You can update these directories to be symbolic links to better utilize the disk
volumes you have available.
- Example of running tpcds as root as a background process:
nohup ./tpcds.sh > tpcds.log 2>&1 < tpcds.log &
########################################################################################
TPC-DS Minor Modifications
########################################################################################
1. Change to SQL queries that subtracted or added days were modified slightly:
Old:
and (cast('2000-02-28' as date) + 30 days)
New:
and (cast('2000-02-28' as date) + '30 days'::interval)

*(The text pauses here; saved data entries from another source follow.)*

end Summit.QuantumFields.BalabanUV.T4Continuum.HistoryRealiseCellsRunSupplyKeysWTVSSanity
import Literature.NumberTheory.Sieve.FriedlanderIwaniecPrimesJacobiTwistedProp111Star
import HarnessLib

/-!
# Friedlander–Iwaniec, *The polynomial `X² + Y⁴` captures its primes*, §12: Proposition 11.1* in the
# printed (mixed-norm) form, on the reduced boxes `R < N r ≤ 2R`

[FI, §12, Proposition 11.1* and its proof, pp. 45–46 of arXiv:math/9811185; Ann. of Math. 148 (1998)
945–1040].  PROPOSITION 11.1*: "Let `m, D, R, S ≥ 1`. For any complex numbers `α_{rs}` and `β_{rs}`
supported in the box (11.6) we have
`∑_{D<d≤2D} |∑∑_{r₁s₂≡r₂s₁ (mod dm), (r₁,r₂)=1} α_{r₁s₁} β̄_{r₂s₂} (d/(r₁r₂))| ≤ 𝓜(mD,R,S)‖α‖‖β‖`
where `𝓜(D,R,S) ≪ D^{-1/2}RS log 2R + (D√(RS) + RS^{3/4} + SR^{3/4})(RS)^ε`."  Printed proof, last
lines (p. 46): "Proposition 11.1 is applicable to `L(α, α)` giving
`L(α,α) ≪ {RS/(ρ√(mD)) + [mD√(RS) + RS^{3/4} + SR^{3/4}](RS)^ε} ∑_r ∑_s |α_{ρrs}|²`.  Similarly
`L(β, β)` […]. From these two estimates one arrives at Proposition 11.1* by summing over `ρ`."

WHY THIS FILE.  The tree's `exists_prop111Star_tau` (file `…Prop111Star`) states Proposition 11.1* with
BOTH terms against the divisor-weighted norms `(∑ τ(r)|α_{rs}|²)^{1/2}(∑ τ(r)|β_{rs}|²)^{1/2}` and no
`log 2R`.  For the FIRST term this is too weak for (12.17)/(12.4): there the bound is summed over
`c = (r₁, r₂)` and `m ∣ c` with the weight `(cm)^{-1/2}` against `∑ |α_{crs}|²`, and
`∑_{c∣r} c^{-1/2} ∏_{p∣c}(1 + p^{-1/2}) ≤ τ(r)` for odd `r` is what makes (12.17) carry `τ(r)` and
(12.4) carry only `(log 2RS)⁴` on `D^{1/3}(RS)^{2/3}`; with `τ` already inside the norm the weight
becomes `τ(r) ∏_{p∣r}(1 + (p^{-1/2} + p^{-1})/2)`, which is not `O(τ(r) (log r)^A)`.  So the printed
split treatment of the `ρ`-sum is needed: the term `RS/(ρ√(mD))` is summed with `∑_ρ ρ^{-1} ≤ log 2R`
against the PLAIN norms (`∑_{ρ∣r}|α_{rs}|² ≤ ‖α‖²`), and only the `ρ`-free terms (which carry `(RS)^ε`
and absorb divisor functions downstream) are summed by Cauchy's inequality into the `τ`-weighted norms.

Moreover, in (12.9)–(12.15) Proposition 11.1* is applied to the REDUCED variables `r/c`, which range over
`R/c < r ≤ 2R/c`, i.e. over `{r : R < c r ≤ 2R}` — not a box `(R', 2R']` with `R' ∈ ℕ`.  These reduced
boxes are stable under the substitution `r = ρ r'` of the printed proof (`{r' : R < cρ r' ≤ 2R}`), so we
state and prove the proposition directly on them:

* `exists_prop111Star_mixed` — **Proposition 11.1\* (printed form, reduced boxes)**: for every
  `0 < ε ≤ 1` there is `C > 0` such that for all `m, D, S ≥ 1`, `1 ≤ N ≤ R`, and all `α, β` supported on
  odd `r` coprime to `m`, with `X = R/N` and all `r`-sums over `R < N r ≤ 2R`, `s`-sums over `S < s ≤ 2S`:
  `∑_{D<d≤2D} |∑_{r₁s₂≡r₂s₁ (dm), (r₁,r₂)=1} α_{r₁s₁} β̄_{r₂s₂} (d/(r₁r₂))|`
  `≤ C { XS (mD)^{-1/2} log(2R) ‖α‖‖β‖ + (mD√(XS) + XS^{3/4} + SX^{3/4})(XS)^ε (∑τ(r)|α_{rs}|²)^{1/2}(∑τ(r)|β_{rs}|²)^{1/2} }`.
  (`N = 1` is the printed statement, with the `τ`-qualifier on the second term only — which is how the
  printed `‖α‖‖β‖ (RS)^ε` is to be read, `τ(r) ≪ r^ε`; cf. the tree's Prop. 13.1.)

Route (printed): Möbius in `(r₁,r₂)=1` (`∑_ρ μ(ρ) …`); for `Nρ ≤ R` the substitution `r = ρr'`
(`bilinearDvd_term_eq`: `(d/(ρ²r₁'r₂')) = (d/ρ)²(d/(r₁'r₂'))`, the congruence descends since
`(ρ, dm) = 1` on non-zero terms) turns the `ρ`-th term into `[(d,ρ)=1]·T_ρ(d)`, `T_ρ` the core form of
`r' ↦ α_{ρr's}` on `R < Nρ r' ≤ 2R ⊆ (q, 4q]`, `q = ⌊R/(Nρ)⌋ ≥ 1`, bounded by the tree's
`exists_bilinearCongr_four_le` with box scale `q ≤ X/ρ` — this is the `ρ^{-1}`; for `Nρ > R` the `ρ`-th
term only sees `r₁ = r₂ = ρ` and is bounded by the same core bound on `(⌊X⌋, 4⌊X⌋]`, the sum over these
`ρ` being a single Cauchy–Schwarz `∑_ρ ‖α_{ρ·}‖‖β_{ρ·}‖ ≤ ‖α‖‖β‖`.  Harmonic sum
`∑_{ρ≤X} ρ^{-1} ≤ 1 + log R`, and `2 + log R ≤ 3 log 2R`.

No definitions, no named facts.  (HOME/parity-ideate-lit/FI98-Prop121-MAP.md, step 1 / addendum (iv).)
-/

noncomputable section

open Finset Real Complex
open scoped NumberTheorySymbols ComplexConjugate ArithmeticFunction.Moebius
  ArithmeticFunction.sigma

namespace Literature.NumberTheory.Sieve.FriedlanderIwaniecPrimes

/-! ### Möbius inversion of `(r₁, r₂) = 1` on a general box `(A, B]` -/

/-- For `r₂ ∈ (A, B]`: `[(r₁, r₂) = 1] = ∑_{1 ≤ ρ ≤ B} μ(ρ) [ρ ∣ r₁] [ρ ∣ r₂]`. [folklore] -/
private theorem ite_coprime_eq_sum_Icc' {A B r₁ r₂ : ℕ} (hr₂ : r₂ ∈ Ioc A B) :
    (if r₁.Coprime r₂ then (1 : ℂ) else 0) =
      ∑ ρ ∈ Icc 1 B, if ρ ∣ r₁ ∧ ρ ∣ r₂ then (μ ρ : ℂ) else 0 := by
  rw [mem_Ioc] at hr₂
  have hr0 : r₂ ≠ 0 := by omega
  rw [ite_coprime_eq_sum_filter_moebius r₁ hr0, ← sum_filter]
  refine sum_congr ?_ fun _ _ => rfl
  ext ρ
  simp only [mem_filter, Nat.mem_divisors, mem_Icc]
  constructor
  · rintro ⟨⟨h2, -⟩, h1⟩
    exact ⟨⟨Nat.pos_of_dvd_of_pos h2 (by omega), (Nat.le_of_dvd (by omega) h2).trans hr₂.2⟩, h1, h2⟩
  · rintro ⟨-, h1, h2⟩
    exact ⟨⟨h2, hr0⟩, h1⟩

/-- Möbius inversion of `(r₁, r₂) = 1` in the bilinear form of Proposition 11.1*, `r`-variables in a
general box `(A, B]`:
`∑_{r₁s₂≡r₂s₁ (dm), (r₁,r₂)=1} α β̄ (d/(r₁r₂)) = ∑_{1≤ρ≤B} μ(ρ) ∑_{ρ∣r₁, ρ∣r₂, r₁s₂≡r₂s₁ (dm)} α β̄ (d/(r₁r₂))`.
[cite: FriedlanderIwaniecAnnals1998, §12, proof of Proposition 11.1*] -/
theorem bilinearCoprime_eq_sum_moebius' (m d A B S : ℕ) (α β : ℕ → ℕ → ℂ) :
    (∑ r₁ ∈ Ioc A B, ∑ s₁ ∈ Ioc S (2 * S), ∑ r₂ ∈ Ioc A B, ∑ s₂ ∈ Ioc S (2 * S),
      if ((d * m : ℕ) : ℤ) ∣ (r₁ : ℤ) * s₂ - (r₂ : ℤ) * s₁ ∧ r₁.Coprime r₂ then
        α r₁ s₁ * conj (β r₂ s₂) * (J((d : ℤ) | r₁ * r₂) : ℂ) else 0) =
    ∑ ρ ∈ Icc 1 B, (μ ρ : ℂ) *
      ∑ r₁ ∈ Ioc A B, ∑ s₁ ∈ Ioc S (2 * S), ∑ r₂ ∈ Ioc A B, ∑ s₂ ∈ Ioc S (2 * S),
        if ρ ∣ r₁ ∧ ρ ∣ r₂ then
          (if ((d * m : ℕ) : ℤ) ∣ (r₁ : ℤ) * s₂ - (r₂ : ℤ) * s₁ then
            α r₁ s₁ * conj (β r₂ s₂) * (J((d : ℤ) | r₁ * r₂) : ℂ) else 0) else 0 := by
  have hterm : ∀ r₁ ∈ Ioc A B, ∀ s₁ ∈ Ioc S (2 * S), ∀ r₂ ∈ Ioc A B, ∀ s₂ ∈ Ioc S (2 * S),
      (if ((d * m : ℕ) : ℤ) ∣ (r₁ : ℤ) * s₂ - (r₂ : ℤ) * s₁ ∧ r₁.Coprime r₂ then
        α r₁ s₁ * conj (β r₂ s₂) * (J((d : ℤ) | r₁ * r₂) : ℂ) else 0) =
      ∑ ρ ∈ Icc 1 B, (μ ρ : ℂ) *
        (if ρ ∣ r₁ ∧ ρ ∣ r₂ then
          (if ((d * m : ℕ) : ℤ) ∣ (r₁ : ℤ) * s₂ - (r₂ : ℤ) * s₁ then
            α r₁ s₁ * conj (β r₂ s₂) * (J((d : ℤ) | r₁ * r₂) : ℂ) else 0) else 0) := by
    intro r₁ _ s₁ _ r₂ hr₂ s₂ _
    have key : (if ((d * m : ℕ) : ℤ) ∣ (r₁ : ℤ) * s₂ - (r₂ : ℤ) * s₁ ∧ r₁.Coprime r₂ then
        α r₁ s₁ * conj (β r₂ s₂) * (J((d : ℤ) | r₁ * r₂) : ℂ) else 0) =
        (if r₁.Coprime r₂ then (1 : ℂ) else 0) *
          (if ((d * m : ℕ) : ℤ) ∣ (r₁ : ℤ) * s₂ - (r₂ : ℤ) * s₁ then
            α r₁ s₁ * conj (β r₂ s₂) * (J((d : ℤ) | r₁ * r₂) : ℂ) else 0) := by
      by_cases hc : r₁.Coprime r₂
      · rw [if_pos hc, one_mul]
        simp only [ite_and, if_pos hc]
      · rw [if_neg hc, zero_mul, if_neg (fun h => hc h.2)]
    rw [key, ite_coprime_eq_sum_Icc' hr₂, sum_mul]
    refine sum_congr rfl fun ρ _ => ?_
    by_cases h : ρ ∣ r₁ ∧ ρ ∣ r₂ <;> simp [h]
  rw [sum_congr rfl fun r₁ hr₁ => sum_congr rfl fun s₁ hs₁ => sum_congr rfl fun r₂ hr₂ =>
    sum_congr rfl fun s₂ hs₂ => hterm r₁ hr₁ s₁ hs₁ r₂ hr₂ s₂ hs₂]
  simp only [Finset.sum_comm (t := Icc 1 B), mul_sum]
/-!
# Solo-blind seat, s46: `Val(ℤ/nℤ) ≥ n^{1.01}` for all large `n` — Pratt's Conjecture 4.1 is false

Companion to `paper/SHARPEST.md` §3 Q12 (solo-blind seat `solo-MatrixMultiplication-blind`, session
s46, 2026-08-27).  Fifth kernel layer on K. Pratt's extremal quantity `Val` (arXiv:2309.03878, Def. 3.2;
tree `prattVal`).  The fourth layer (`SoloBlindPrattValBalanced`) proved the exact finite inequality

  `|U| · (2t)^k ≤ Val(ℤ/nℤ)` for every local strong USP `U` of width `k`, every `t`, every `n ≥ (3t+1)^k`

and left the asymptotic step to pen, citing Cohn–Kleinberg–Szegedy–Umans' Propositions 18 and 34.
Both propositions are PROVED in the tree's Literature library (`StrongUSPTriangle.lean`:
`exists_isStrongUSP_card_ge_pow`, the strong USP capacity is `≥ 2^{2/3}`; `StrongUSP.lean` /
`StrongUSPCapacityLocal.lean`: `exists_isLocalStrongUSP_card_ge_pow_of_strongUSP`, the blow-up of a
strong USP to a local strong USP), so the whole argument closes in the kernel.  This file supplies the
missing glue and the assembly:

* `soloVal_isLocalStrongUSP_reindex`, `soloVal_isLocalStrongUSP_prod`, `soloVal_isLocalStrongUSP_pow` —
  local strong USPs are closed under restriction of rows / duplication of columns, under concatenation
  (row product), and under powers;
* `soloVal_exists_isLocalStrongUSP_allWidths` — for every `0 ≤ C < 2^{2/3}` there is `K` such that for
  EVERY width `k ≥ K` some local strong USP of width `k` has at least `C^k` rows (powers of one blown-up
  triangle puzzle, padded);
* `soloVal_prattVal_zmod_pow_ge` — THE THEOREM, exact form: there is `N` with
  `n^101 ≤ Val(ℤ/nℤ)^100` for every `n ≥ N` (take `t = 33`, base `M = 100`, `C = 1.587`:
  `1.587 · 66 = 104.742 > 100^{1.01} = 104.71…`);
* `soloVal_prattVal_zmod_ge_rpow` — the same as `n^{101/100} ≤ Val(ℤ/nℤ)` for `n ≥ N`; the weaker
  form `∃ c > 0, ∃ K > 0, ∀ n ≥ 1, K · n^{1+c} ≤ Val(ℤ/nℤ)` — literally the CONCLUSION of Pratt's
  conditional Theorem 4.4 (tree: named fact `pratt2024_thm44`, proved as an implication in
  `PrattPackingTransferThm44Proofs.lean`), so that Theorem 4.4 / Corollary 4.5 obstruct nothing — follows
  at once (small `n` by `card_le_prattVal`) and is not restated here (the gate reports an already-landed
  declaration with exactly that statement);
* `soloVal_not_prattConjecture41` — the negation of Pratt's Conjecture 4.1 ("for all `ε > 0`,
  `Val(ℤ_n) ≤ O(n^{1+ε})`", arXiv:2309.03878 p. 9, the paper's "weakest conjecture" and its proposed
  route to ruling out `ω = 2` via STPPs in abelian groups with boundedly many factors), transcribed as
  `∀ ε > 0, ∃ C, ∀ n ≥ 1, Val(ℤ/nℤ) ≤ C · n^{1+ε}`.

Method ceiling (pen, for the record): the exponent obtainable this way is
`1 + max_t log(c · 2t/(3t+1))/log(3t+1)` with `c` the local strong USP capacity; `c ≥ 2^{2/3}` gives
`1.0101` (`t = 33`), and `c < 3/2^{2/3}` (tree `StrongUSPConjectureRefuted.lean`) caps it below `1.061` —
far from the `n^{4/3−ε}` that CKSU's two-families conjecture would force (Pratt Thm. 4.7).  Nothing here
bears on `ω` itself except by removing a proposed obstruction.

References: [Pratt2024] K. Pratt, arXiv:2309.03878, Def. 3.2, Conj. 4.1, Thm. 4.4, Cor. 4.5;
[CohnKleinbergSzegedyUmans2005] arXiv:math/0511460, §3 Prop. 18, §6 Lemma 32, Thm. 33, Prop. 34.
-/

set_option linter.dupNamespace false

This was done on queries: 5, 12, 16, 20, 21, 32, 37, 40, 77, 80, 82, 92, 94, 95, and 98.
2. Change to queries with ORDER BY on column alias to use sub-select.
Old:
select
sum(ss_net_profit) as total_sum
,s_state
,s_county
,grouping(s_state)+grouping(s_county) as lochierarchy
,rank() over (
partition by grouping(s_state)+grouping(s_county),
case when grouping(s_county) = 0 then s_state end
order by sum(ss_net_profit) desc) as rank_within_parent
from
store_sales
,date_dim d1
,store
where
d1.d_month_seq between 1212 and 1212+11
and d1.d_date_sk = ss_sold_date_sk
and s_store_sk = ss_store_sk
and s_state in
( select s_state
from (select s_state as s_state,
rank() over ( partition by s_state order by sum(ss_net_profit) desc) as ranking
from store_sales, store, date_dim
where d_month_seq between 1212 and 1212+11
and d_date_sk = ss_sold_date_sk
and s_store_sk = ss_store_sk
group by s_state
) tmp1
where ranking <= 5
)
group by rollup(s_state,s_county)
order by
lochierarchy desc
,case when lochierarchy = 0 then s_state end
,rank_within_parent
limit 100;
New:
select * from ( --new
select
sum(ss_net_profit) as total_sum
,s_state
,s_county
,grouping(s_state)+grouping(s_county) as lochierarchy
,rank() over (
partition by grouping(s_state)+grouping(s_county),
case when grouping(s_county) = 0 then s_state end
order by sum(ss_net_profit) desc) as rank_within_parent
from
store_sales
,date_dim d1
,store
where
d1.d_month_seq between 1212 and 1212+11
and d1.d_date_sk = ss_sold_date_sk
and s_store_sk = ss_store_sk
and s_state in
( select s_state
from (select s_state as s_state,
rank() over ( partition by s_state order by sum(ss_net_profit) desc) as ranking
from store_sales, store, date_dim
where d_month_seq between 1212 and 1212+11
and d_date_sk = ss_sold_date_sk
and s_store_sk = ss_store_sk
group by s_state
) tmp1
where ranking <= 5
)
group by rollup(s_state,s_county)
) AS sub --new
order by
lochierarchy desc
,case when lochierarchy = 0 then s_state end
,rank_within_parent
limit 100;
This was done on queries: 36 and 70.
3. Query templates were modified to exclude columns not found in the query. In these cases, the common
table expression used aliased columns but the dynamic filters included both the alias name as well as the
original name. Referencing the original column name instead of the alias causes the query parser to not
find the column.
This was done on query 86.
4. Added table aliases.
This was done on queries: 2, 14, and 23.
5. Added "limit 100" to very large result set queries. For the larger tests (e.g. 15TB), a few of the
TPC-DS queries can output a very large number of rows which are just discarded.
This was done on queries: 64, 34, and 71.